Pemerintah dinilai minim dalam melakukan pengujian terhadap sebuah kebijakan yang akan dikeluarkan sehingga memunculkan kecurigaan adanya kedekatan dengan operator tertentu.
Anggota Masyarakat Telematika Indonesia Mas Wigrantoro Roes Setiyadi mengemukakan selama ini pembuat kebijakan dinilai terlalu dekat dengan operator telekomunikasi sehingga membuat gamang dalam menetapkan kebijakan.
“Pemerintah saat ini mencoba lebih demokratis dan mengakomodasi semua operator. Di sisi lain, memang harus didengarkan. Namun, pemerintah harus tegas dan cerdas. Jangan sungkan, karena ini memang kewenangan membuat regulasi. Jika pemerintah tegas, semua akan respect,” ujarnya.
Wigrantoro menambahkan selama ini pemerintah minim melakukan pengujian terhadap kebijakan dan lebih banyak melakukan pembenaran dari keinginan. “Inilah yang menimbulkan reaksi penolakan dari operator.”
Dia menjelaskan beberapa isu kebijakan telekomunikasi yang saat ini berkembang karena kurangnya ketegasan pemerintah. Wigrantoro pun menambahkan hal ini berlaku untuk melakukan efisiensi industri seluler.
Saat ini ada sekitar 10 operator seluler, dibutuhkan ketegasan pemerintah agar mendorong operator kecil melakukan konsolidasi. “Agar pasar seluler efisien, tujuh operator bisa didorong menggunakan pengaturan, ketegasan, kewenangan pemerintah yang mengarahkan investor agar melakukan merger. Pasar bisa dibentuk dengan kewenangan yang dimiliki oleh menteri,” tuturnya.
Seperti yang diketahui, hingga saat ini masih ada beberapa kebijakan yang terganjal implementasinya. Pertama, revisi Peraturan Pemerintah (PP) Nomor 52/2000 tentang Penyelenggaraan Telekomunikasi dan PP 53/200 tentang Penggunaan Spektrum Frekuensi Radio dan Orbit Satelit.

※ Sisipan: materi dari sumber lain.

import Summits.ResolutionOfSingularities.ResolutionOfSingularities.Theorems.EquisingularLiftEquisingularLiftNatTowerRoundBDefs
import HarnessLib

/-!
# T23-A′ «B-TRACE» — DOWNSTAIRS DEFS (text owner res-L1-w45b-lead-2 g5; desk RULING R14 (1) / R15 (i)(ii) «FILE THE DEFS NOW», 2026-08-28T06:22:49Z):
# `RoundTransportOKPrime` / `TowerRoundBPrime` / `ReachTowerBPrime` / `ReachNoseTowerBPrime` + monotonicity `reachTowerBPrime_of_reachTowerB` /
# `reachNoseTowerBPrime_of_reachNoseTowerB` — the vocabulary of the T23-A′ registration (drafts CHILD v34 2d2bfb36b96323c9 / PARENT v36 3911b77713230aa5 of record)

OURS · L1 W4.5(b) · EL♮(3) stmt-ResolutionOfSingularities-20148 · counted 0 · AI-written planning vocabulary, weaker than expert review; nothing of [Hironaka2017]
asserted; NOT a statement of the manuscript. Definitions + pure-logic monotonicity only (no `sorry`, no instance, no notation; standard axioms).
`--kind definition --supports stmt-ResolutionOfSingularities-20148 --as helper`. Registration mode (desk R15 (iii)): ENGINE-GREEN SWAP — the engine owner
res-L1-w45b-stub-4 proves the two B′ rungs (`TARGET-DEFTOWERBPRIME-THREE.sig.txt` f09847aa6e554416 / `TARGET-DEFNOSETOWERBPRIME-THREE.sig.txt` 5759659e70196094,
HOME `L/res-L1-w45b-lead-2/t23aprime/`) as helper theorems naming THIS file's `ReachTowerBPrime` / `ReachNoseTowerBPrime`; then ONE registration derives them.

DESIGN (minimal churn, exactly as T23-A was cut from ₆): every definition of …NatTowerRoundBDefs (p601799) is REUSED; the ONLY change is the member-transport
rule of the ROUND step. `RoundTransportOK υ₂ Z Hst F F' := (F = Hst ∨ Disjoint Z F) ∧ F' = closure υ₂⁻¹(F ∖ Z)` (tier 1: a non-host member met by the centre is
lost) becomes `RoundTransportOKPrime υ₂ Z hZ Hst F F'` with a THIRD admission disjunct — the member is CROSSED TRANSVERSALLY by the centre, stated STALKWISE on the
traces exactly as the upstairs bricks consume it ((A′-1) v2 p608670 `hasSNCWith_member_centre_of_trace_transversal`, (A′-3) v2 SIG 767f3543c2b2e4ae, binders `hT1`/`hT2`
token-identical): `∃ hF : IsClosed F, (T1) ∀ g ∈ Z ∩ F, 𝓘⟨Z⟩_g ⊔ 𝓘⟨F⟩_g = 𝔪_{G,g} ∧ (T2) ∀ g ∈ Z ∩ F, 𝓘⟨Z⟩_g ≠ 𝔪_{G,g}` (the set-theoretic rule «Z ∩ F finite
with closed points, 𝓘⟨Z⟩ ⊔ 𝓘⟨F⟩ = 𝓘⟨Z ∩ F⟩, Z irreducible and not a point» implies it: bridge p609104 `trace_rule_to_stalkwise`); the transported member is
`closure υ₂⁻¹(F ∖ Z)` in all three cases. Point steps (`TowerPtRegB` / `TowerPtRamB`, `PtTransportOK`) are UNCHANGED (engine word stub-4 g10 2026-08-28T06:06:45Z: the
B engine never blows up an O-point through a model-carrying member off the section — (L1″) struck). `TowerRoundBPrime` = `TowerRoundB` verbatim with
`RoundTransportOKPrime` (one extra argument `hZ` in the list clause); `ReachTowerBPrime` / `ReachNoseTowerBPrime` = the ₆/₇-prefixed closures over (`TowerPtRegB`,
`TowerPtRamB`, `TowerRoundBPrime`). Monotonicity (pure logic, proved): a B-chain is a B′-chain (`RoundTransportOK → RoundTransportOKPrime`, so closure under the B′
round step implies closure under the B round step) ⇒ `ReachTowerB → ReachTowerBPrime`, `ReachNoseTowerB → ReachNoseTowerBPrime` — the registered B-residues
NARROW by one more ¬hypothesis each and the B rungs p605796 / p605774 are the B-reachable sub-case of the B′ rungs.
-/

set_option linter.dupNamespace false

noncomputable section

open CategoryTheory CategoryTheory.Limits AlgebraicGeometry TopologicalSpace Topology IsLocalRing
open Literature.AlgebraicGeometry.Resolution
open AlgebraicGeometry.Scheme.IdealSheafData

namespace Summit.ResolutionOfSingularities.ResolutionOfSingularities.Cruxes.EquisingularLiftNat.Sections

/-- **Admissible transport of a retained member `F` at a ROUND with centre `Z` hosted by `Hst` — T23-A′ form.** The member survives as
`F' = closure υ₂⁻¹(F ∖ Z)` when (i) it IS the host, or (ii) the centre misses it (B-AWAY), or (iii) NEW: the centre CROSSES it transversally at points where `Z` is
not isolated — stalkwise on the traces: (T1) `𝓘⟨Z⟩_g ⊔ 𝓘⟨F⟩_g = 𝔪_{G,g}` and (T2) `𝓘⟨Z⟩_g ≠ 𝔪_{G,g}` for every `g ∈ Z ∩ F` (the hypotheses of (A′-1) v2 p608670 /
(A′-3) v2; the v1 set-theoretic wording was refuted at isolated crossing points by stub-4's witness `C = (s,t)`, `𝓕 = (s − ϖ²)`). [OURS · T23-A′ Defs] -/
def RoundTransportOKPrime {G G' : Scheme.{0}} (υ₂ : G' ⟶ G) (Z : Set G) (hZ : IsClosed Z) (Hst F : Set G) (F' : Set G') : Prop :=
  (F = Hst ∨ Disjoint Z F ∨
      ∃ hF : IsClosed F,
        (∀ g ∈ Z ∩ F, stalkIdeal (vanishingIdeal (⟨Z, hZ⟩ : Closeds G)) g ⊔ stalkIdeal (vanishingIdeal (⟨F, hF⟩ : Closeds G)) g =
            maximalIdeal (G.presheaf.stalk g)) ∧
          ∀ g ∈ Z ∩ F, stalkIdeal (vanishingIdeal (⟨Z, hZ⟩ : Closeds G)) g ≠ maximalIdeal (G.presheaf.stalk g)) ∧
    F' = closure (υ₂ ⁻¹' (F \ Z))

/-- Tier-1 transports are T23-A′ transports. [OURS · pure logic] -/
theorem roundTransportOKPrime_of_roundTransportOK {G G' : Scheme.{0}} {υ₂ : G' ⟶ G} {Z : Set G} (hZ : IsClosed Z) {Hst F : Set G} {F' : Set G'}
    (h : RoundTransportOK υ₂ Z Hst F F') : RoundTransportOKPrime υ₂ Z hZ Hst F F' :=
  ⟨h.1.elim Or.inl (fun hd => Or.inr (Or.inl hd)), h.2⟩

/-- **TOWER-B′ / (round)** — `TowerRoundB` VERBATIM (both hosting disjuncts, the cone-shadow clauses, `E'`), with ONE change: the retained list after the
round consists of `RoundTransportOKPrime`-admissible transports of members of `E :: Es` — i.e. a member CROSSED by the centre transversally (stalkwise (T1) ∧ (T2)
on the traces) is now KEPT as `closure υ₂⁻¹(F ∖ Z)` instead of being lost (T23-A′ «B-TRACE»; upstairs: (A′-1) p608670 + (A′-2) p606871 + (A′-3) + (A′-4) ≡ tree).
[OURS · Defs of the T23-A′ registration] -/
def TowerRoundBPrime (F₉ F₁₀ : Scheme.{0}) (υ' : F₁₀ ⟶ F₉) (Z₉ : Set F₉) (hZ₉ : IsClosed Z₉)
    (R : ∀ G : Scheme.{0}, (G ⟶ F₁₀) → Set G → Set G → List (Set G) → Set G → Prop) : Prop :=
  ∀ (G G' : Scheme.{0}) (γ : G ⟶ F₁₀) (T E : Set G) (Es : List (Set G)) (K : Set G) (hE : IsClosed E) (Z : Set G) (hZ : IsClosed Z)
      (Hst : Set G) (υ₂ : G' ⟶ G) (K' : Set G') (E' : Set G') (Es' : List (Set G')),
    R G γ T E Es K →
    Z ⊆ T → Z.Nonempty →
    TowerFull F₉ F₁₀ υ' Z₉ hZ₉ G γ Z hZ →
    ((Hst = E ∧ Z ⊆ E ∧
        ((DirStepSec F₉ F₁₀ υ' Z₉ hZ₉ G γ Z hZ ∧
            ((RationalCarrier (redSub F₉ Z₉ hZ₉) ∧
                (∀ x : redSub G Z hZ, IsRegularLocalRing (G.presheaf.stalk (redSubι G Z hZ x))) ∧
                (∀ (i : redSub G Z hZ ⟶ redSub G E hE), i ≫ redSubι G E hE = redSubι G Z hZ →
                  ∀ x : redSub G Z hZ, IsRegularLocalRing ((redSub G E hE).presheaf.stalk (i x))) ∧
                DirStepUnobs G E hE Z hZ) ∨
              ConeWitness G E hE K Z hZ)) ∨
          (IsIrreducible Z ∧ (∀ x : redSub G Z hZ, IsRegularLocalRing ((redSub G Z hZ).presheaf.stalk x)) ∧
            (∀ x : redSub G Z hZ, IsRegularLocalRing (G.presheaf.stalk (redSubι G Z hZ x))) ∧
            (∀ (i : redSub G Z hZ ⟶ redSub G E hE), i ≫ redSubι G E hE = redSubι G Z hZ →
              ∀ x : redSub G Z hZ, IsRegularLocalRing ((redSub G E hE).presheaf.stalk (i x))) ∧
            DirStepUnobs G E hE Z hZ)) ∧
        (E' = υ₂ ⁻¹' Z ∨ E' = closure (υ₂ ⁻¹' (E \ Z))) ∧
        (K' = ∅ ∨ ((ConeWitness G E hE K Z hZ ∨ closure (Z \ closure K) = Z) ∧ K' = closure (υ₂ ⁻¹' (K \ Z))))) ∨
      (Hst ∈ Es ∧ ∃ hF : IsClosed Hst, Z ⊆ Hst ∧ IsIrreducible Z ∧
        (∀ x : redSub G Z hZ, IsRegularLocalRing ((redSub G Z hZ).presheaf.stalk x)) ∧
        (∀ x : redSub G Z hZ, IsRegularLocalRing (G.presheaf.stalk (redSubι G Z hZ x))) ∧
        (∀ (i : redSub G Z hZ ⟶ redSub G Hst hF), i ≫ redSubι G Hst hF = redSubι G Z hZ →
          ∀ x : redSub G Z hZ, IsRegularLocalRing ((redSub G Hst hF).presheaf.stalk (i x))) ∧
        DirStepUnobs G Hst hF Z hZ ∧
        E' = υ₂ ⁻¹' Z ∧
        (K' = ∅ ∨ (Disjoint Z (closure K) ∧ K' = closure (υ₂ ⁻¹' (K \ Z)))))) →
    IsBlowup υ₂ (Scheme.IdealSheafData.vanishingIdeal (⟨Z, hZ⟩ : Closeds G)) →
    (∀ F' ∈ Es', ∃ F ∈ E :: Es, RoundTransportOKPrime υ₂ Z hZ Hst F F') →
    R G' (υ₂ ≫ γ) (closure (υ₂ ⁻¹' (T \ Z))) E' Es' K'

/-- Closure under the B′ round step implies closure under the B round step (the B step is the sub-case of tier-1 transports). [OURS · pure logic] -/
theorem towerRoundB_of_towerRoundBPrime (F₉ F₁₀ : Scheme.{0}) (υ' : F₁₀ ⟶ F₉) (Z₉ : Set F₉) (hZ₉ : IsClosed Z₉)
    (R : ∀ G : Scheme.{0}, (G ⟶ F₁₀) → Set G → Set G → List (Set G) → Set G → Prop)
    (h : TowerRoundBPrime F₉ F₁₀ υ' Z₉ hZ₉ R) : TowerRoundB F₉ F₁₀ υ' Z₉ hZ₉ R := by
  intro G G' γ T E Es K hE Z hZ Hst υ₂ K' E' Es' hR hZT hne hfull hadm hbl hlist
  exact h G G' γ T E Es K hE Z hZ Hst υ₂ K' E' Es' hR hZT hne hfull hadm hbl
    (fun F' hF' => by
      obtain ⟨F, hF, hok⟩ := hlist F' hF'
      exact ⟨F, hF, roundTransportOKPrime_of_roundTransportOK hZ hok⟩)

/-- **ReachTowerBPrime** — `ReachTowerB` with the round step `TowerRoundBPrime` (transversally crossed members retained); same prefix, same seed (list `[]`),
same point steps `TowerPtRegB` / `TowerPtRamB`. Downstairs only. [OURS · T23-A′ Defs] -/
def ReachTowerBPrime (F₁ F₂ : Scheme.{0}) (υ : F₂ ⟶ F₁) (x : F₁) (T₂ : Set F₂) (F' : Scheme.{0}) (β : F' ⟶ F₂) (T' : Set F') : Prop :=
  ∃ (W : Set F₁) (K₂ : Set F₂) (F₉ : Scheme.{0}) (β₉ : F₉ ⟶ F₂) (T₉ Z₉ K₉ : Set F₉) (b₉ : Bool) (hZ₉ : IsClosed Z₉)
    (F₁₀ : Scheme.{0}) (υ' : F₁₀ ⟶ F₉) (γ' : F' ⟶ F₁₀) (E' : Set F') (Es' : List (Set F')) (K' : Set F'),
    x ∈ W ∧ ¬ (υ ⁻¹' {x} ⊆ closure (υ ⁻¹' (W \ {x}))) ∧
    (∃ U : F₁.affineOpens, x ∈ (U : F₁.Opens) ∧
      ((Scheme.IdealSheafData.vanishingIdeal (⟨closure W, isClosed_closure⟩ : Closeds F₁)).ideal U).IsPrincipal) ∧
    υ ⁻¹' {x} ∩ closure (υ ⁻¹' (W \ {x})) ⊆ T₂ ∧
    (K₂ = ∅ ∨ (ConeForm F₁ x W ∧ K₂ = closure (υ ⁻¹' (W \ {x})))) ∧
    InCarrierReachK F₂ T₂ (υ ⁻¹' {x} ∩ closure (υ ⁻¹' (W \ {x}))) K₂ F₉ β₉ T₉ Z₉ K₉ b₉ ∧
    Z₉ ⊆ T₉ ∧ ¬ (T₉ ⊆ Z₉) ∧ Z₉.Infinite ∧
    Set.Finite {z : redSub F₉ Z₉ hZ₉ | ¬ IsRegularLocalRing ((redSub F₉ Z₉ hZ₉).presheaf.stalk z)} ∧
    IsBlowup υ' (Scheme.IdealSheafData.vanishingIdeal (⟨Z₉, hZ₉⟩ : Closeds F₉)) ∧
    (∀ R : (∀ G : Scheme.{0}, (G ⟶ F₁₀) → Set G → Set G → List (Set G) → Set G → Prop),
      R F₁₀ (𝟙 F₁₀) (closure (υ' ⁻¹' (T₉ \ Z₉))) (υ' ⁻¹' Z₉) [] (closure (υ' ⁻¹' (K₉ \ Z₉))) →
      TowerPtRegB F₉ F₁₀ υ' R → TowerPtRamB F₉ F₁₀ υ' R → TowerRoundBPrime F₉ F₁₀ υ' Z₉ hZ₉ R → R F' γ' T' E' Es' K') ∧
    β = (γ' ≫ υ') ≫ β₉

/-- **ReachNoseTowerBPrime** — `ReachNoseTowerB` with the round step `TowerRoundBPrime` (seed list `[]`). Downstairs only. [OURS · T23-A′ Defs] -/
def ReachNoseTowerBPrime (k : Type) [Field k] (n : ℕ) (H : Scheme.{0})
    (ι : H ⟶ (Literature.AlgebraicGeometry.Motives.projectiveSpace n k).left) : Prop :=
  ∃ (Z : Set (Literature.AlgebraicGeometry.Motives.projectiveSpace n k).left) (hZ : IsClosed Z),
    IsLiftableNoseClass₂ k n Z ∧ Z ⊆ Set.range ι ∧ ¬ (Set.range ι ⊆ Z) ∧ Z.Infinite ∧
    (∀ z : ↥(redSub (Literature.AlgebraicGeometry.Motives.projectiveSpace n k).left Z hZ),
      IsClosed ({z} : Set ↥(redSub (Literature.AlgebraicGeometry.Motives.projectiveSpace n k).left Z hZ)) →
        ringKrullDim ((redSub (Literature.AlgebraicGeometry.Motives.projectiveSpace n k).left Z hZ).presheaf.stalk z) =
          ((1 : ℕ) : WithBot ℕ∞)) ∧
    ∃ (F₂ : Scheme.{0}) (υ : F₂ ⟶ (Literature.AlgebraicGeometry.Motives.projectiveSpace n k).left),
      IsBlowup υ (Scheme.IdealSheafData.vanishingIdeal
        (⟨Z, hZ⟩ : Closeds (Literature.AlgebraicGeometry.Motives.projectiveSpace n k).left)) ∧
      ∃ (F' : Scheme.{0}) (γ' : F' ⟶ F₂) (T' E' : Set F') (Es' : List (Set F')) (K' : Set F'),
        (∀ R : (∀ G : Scheme.{0}, (G ⟶ F₂) → Set G → Set G → List (Set G) → Set G → Prop),
          R F₂ (𝟙 F₂) (closure (υ ⁻¹' (Set.range ι \ Z))) (υ ⁻¹' Z) [] ∅ →
          TowerPtRegB (Literature.AlgebraicGeometry.Motives.projectiveSpace n k).left F₂ υ R →
          TowerPtRamB (Literature.AlgebraicGeometry.Motives.projectiveSpace n k).left F₂ υ R →
          TowerRoundBPrime (Literature.AlgebraicGeometry.Motives.projectiveSpace n k).left F₂ υ Z hZ R →
          R F' γ' T' E' Es' K') ∧
        Literature.AlgebraicGeometry.Resolution.Scheme.IsRegular (redSub F' (closure T') isClosed_closure)

/-- **TOWER-B ⊆ TOWER-B′**: a B-chain is a B′-chain. [OURS · pure logic] -/
theorem reachTowerBPrime_of_reachTowerB (F₁ F₂ : Scheme.{0}) (υ : F₂ ⟶ F₁) (x : F₁) (T₂ : Set F₂) (F' : Scheme.{0}) (β : F' ⟶ F₂)
    (T' : Set F') (h : ReachTowerB F₁ F₂ υ x T₂ F' β T') : ReachTowerBPrime F₁ F₂ υ x T₂ F' β T' := by
  obtain ⟨W, K₂, F₉, β₉, T₉, Z₉, K₉, b₉, hZ₉, F₁₀, υ', γ', E', Es', K', h1, h2, h3, h4, h5, h6, h7, h8, h9, h10, h11, hcl, hβ⟩ := h
  refine ⟨W, K₂, F₉, β₉, T₉, Z₉, K₉, b₉, hZ₉, F₁₀, υ', γ', E', Es', K', h1, h2, h3, h4, h5, h6, h7, h8, h9, h10, h11, ?_, hβ⟩
  intro R hseed hreg hram hround
  exact hcl R hseed hreg hram (towerRoundB_of_towerRoundBPrime F₉ F₁₀ υ' Z₉ hZ₉ R hround)

/-- **NOSE-B ⊆ NOSE-B′**. [OURS · pure logic] -/
theorem reachNoseTowerBPrime_of_reachNoseTowerB (k : Type) [Field k] (n : ℕ) (H : Scheme.{0})
    (ι : H ⟶ (Literature.AlgebraicGeometry.Motives.projectiveSpace n k).left) (h : ReachNoseTowerB k n H ι) :
    ReachNoseTowerBPrime k n H ι := by
  obtain ⟨Z, hZ, h1, h2, h3, h4, h5, F₂, υ, hυ, F', γ', T', E', Es', K', hcl, hreg⟩ := h
  refine ⟨Z, hZ, h1, h2, h3, h4, h5, F₂, υ, hυ, F', γ', T', E', Es', K', ?_, hreg⟩
  intro R hseed hreg' hram hround
  exact hcl R hseed hreg' hram (towerRoundB_of_towerRoundBPrime _ F₂ υ Z hZ R hround)

end Summit.ResolutionOfSingularities.ResolutionOfSingularities.Cruxes.EquisingularLiftNat.Sections

end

Revisi dua kebijakan ini sekarang masih dalam tahap pembahasan di Kementerian Koordinator bidang Perekonomian. Berbagai pihak telah mendesak agar revisi ini segera dirampungkan dengan tujuan efisiensi industri.
Langkah ini dinilai perlu untuk memberi kepastian bagi industri telekomunikasi ditengah pesatnya perkembangan teknologi informasi untuk mendorong pertumbuhan ekonomi digital Indonesia dan perekonomian nasional.
Saat ini, implementasi biaya baru interkoneksi yang kembali memasuki tahap perhitungan ulang. Setelah ditunda tiga bulan, regulasi ini kembali harus ditunda karena belum adanya kesepakatan antar operator telekomunikasi.
Penundaan ini diumumkan dalam surat tertanggal 2 November 2016 terkait Penyampaian Penetapan Perubahan DPI Milik Telkom dan Telkomsel Tahun 2016 dan Implementasi Biaya Interkoneksi.
Ketua Badan Regulasi Telekomunikasi Indonesia (BRTI) Achmad M Ramli mengungkapkan perhitungan awal tidak ada kesepakatan.
“Tidak ada kesepakatan antar operator. Ada yang setuju Rp204/menit, ada yang mau lain. Ada yang mau simentris, ada yang mau asimetri. Sehingga, akan dilakukan perhitungan ulang,” ujarnya Kamis (3/11).
Ramli menjelaskan nantinya perhitungan akan diberikan kepada konsultan untuk dihitung agar menghasilkan besaran biaya yang paling pas dengan skema yang tepat.
“Saat ini dibutuhkan ketegasan dari pemerintah dan kedewasaan para eksekutif operator,” ujar Mas Wigrantoro.